- **SOURCE INFORMATION**
########################################

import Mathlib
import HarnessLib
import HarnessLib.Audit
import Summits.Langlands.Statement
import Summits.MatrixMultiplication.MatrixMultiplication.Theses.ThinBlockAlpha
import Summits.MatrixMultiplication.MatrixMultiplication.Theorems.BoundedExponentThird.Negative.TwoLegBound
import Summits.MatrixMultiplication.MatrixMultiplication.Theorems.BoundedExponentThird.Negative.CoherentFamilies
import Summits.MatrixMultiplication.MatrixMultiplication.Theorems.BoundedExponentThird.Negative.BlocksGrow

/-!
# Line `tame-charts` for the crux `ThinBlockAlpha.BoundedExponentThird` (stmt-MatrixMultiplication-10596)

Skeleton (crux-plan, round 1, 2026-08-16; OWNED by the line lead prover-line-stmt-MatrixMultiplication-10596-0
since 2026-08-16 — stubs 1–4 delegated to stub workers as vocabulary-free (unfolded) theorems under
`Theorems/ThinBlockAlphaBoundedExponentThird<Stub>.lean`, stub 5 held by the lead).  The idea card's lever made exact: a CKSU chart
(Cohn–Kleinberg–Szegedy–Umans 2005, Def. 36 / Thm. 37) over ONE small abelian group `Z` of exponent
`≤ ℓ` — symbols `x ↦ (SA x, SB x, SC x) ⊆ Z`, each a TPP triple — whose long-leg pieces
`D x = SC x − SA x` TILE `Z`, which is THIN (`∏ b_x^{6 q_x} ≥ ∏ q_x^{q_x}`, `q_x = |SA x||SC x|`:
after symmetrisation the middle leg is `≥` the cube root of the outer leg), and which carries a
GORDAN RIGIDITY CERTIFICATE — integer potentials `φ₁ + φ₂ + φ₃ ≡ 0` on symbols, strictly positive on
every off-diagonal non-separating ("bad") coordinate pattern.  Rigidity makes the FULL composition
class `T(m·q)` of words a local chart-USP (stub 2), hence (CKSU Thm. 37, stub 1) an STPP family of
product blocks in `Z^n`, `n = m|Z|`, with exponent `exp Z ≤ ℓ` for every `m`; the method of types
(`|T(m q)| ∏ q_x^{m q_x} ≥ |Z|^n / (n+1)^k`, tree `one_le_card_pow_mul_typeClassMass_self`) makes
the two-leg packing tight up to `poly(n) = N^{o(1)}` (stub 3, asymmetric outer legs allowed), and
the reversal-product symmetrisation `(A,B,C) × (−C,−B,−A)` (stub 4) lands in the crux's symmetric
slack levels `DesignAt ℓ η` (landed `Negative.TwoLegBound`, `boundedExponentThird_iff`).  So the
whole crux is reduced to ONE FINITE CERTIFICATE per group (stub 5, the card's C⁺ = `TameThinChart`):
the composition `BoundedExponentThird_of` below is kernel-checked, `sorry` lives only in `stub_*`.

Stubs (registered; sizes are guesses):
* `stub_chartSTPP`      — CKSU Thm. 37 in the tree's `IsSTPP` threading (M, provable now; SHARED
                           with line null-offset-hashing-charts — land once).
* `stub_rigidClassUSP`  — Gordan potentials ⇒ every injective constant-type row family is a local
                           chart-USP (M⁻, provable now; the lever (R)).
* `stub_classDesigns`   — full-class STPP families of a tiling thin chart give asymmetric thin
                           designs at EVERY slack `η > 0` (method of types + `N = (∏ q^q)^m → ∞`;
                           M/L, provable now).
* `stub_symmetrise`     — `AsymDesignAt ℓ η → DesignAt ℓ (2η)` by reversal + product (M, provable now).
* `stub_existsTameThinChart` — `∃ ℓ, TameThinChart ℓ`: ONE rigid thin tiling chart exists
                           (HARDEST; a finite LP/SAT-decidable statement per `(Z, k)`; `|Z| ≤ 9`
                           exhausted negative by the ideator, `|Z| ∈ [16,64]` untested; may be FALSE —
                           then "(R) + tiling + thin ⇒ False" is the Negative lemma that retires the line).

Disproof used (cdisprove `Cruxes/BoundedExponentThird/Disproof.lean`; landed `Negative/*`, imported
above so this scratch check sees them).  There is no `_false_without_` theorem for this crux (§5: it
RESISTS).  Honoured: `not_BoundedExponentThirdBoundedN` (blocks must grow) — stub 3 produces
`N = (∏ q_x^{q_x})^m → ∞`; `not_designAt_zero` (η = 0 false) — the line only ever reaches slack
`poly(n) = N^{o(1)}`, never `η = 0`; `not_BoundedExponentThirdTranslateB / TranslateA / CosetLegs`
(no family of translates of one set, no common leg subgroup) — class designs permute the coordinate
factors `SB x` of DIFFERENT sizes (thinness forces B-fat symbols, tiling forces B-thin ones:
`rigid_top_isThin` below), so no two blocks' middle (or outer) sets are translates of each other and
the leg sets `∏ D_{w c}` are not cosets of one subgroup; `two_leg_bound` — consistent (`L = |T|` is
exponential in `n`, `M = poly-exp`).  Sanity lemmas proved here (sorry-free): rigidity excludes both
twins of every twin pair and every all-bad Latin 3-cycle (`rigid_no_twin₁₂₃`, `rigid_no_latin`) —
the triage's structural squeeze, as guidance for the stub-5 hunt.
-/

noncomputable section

########################################

- **BRIEF**
The lines from the one holding "twins of every" to the end of the entries are to be repeated exactly, with both ends included and nothing else.

- **RESULT OF THIS EXERCISE**
twins of every twin pair and every all-bad Latin 3-cycle (`rigid_no_twin₁₂₃`, `rigid_no_latin`) —
the triage's structural squeeze, as guidance for the stub-5 hunt.
-/

noncomputable section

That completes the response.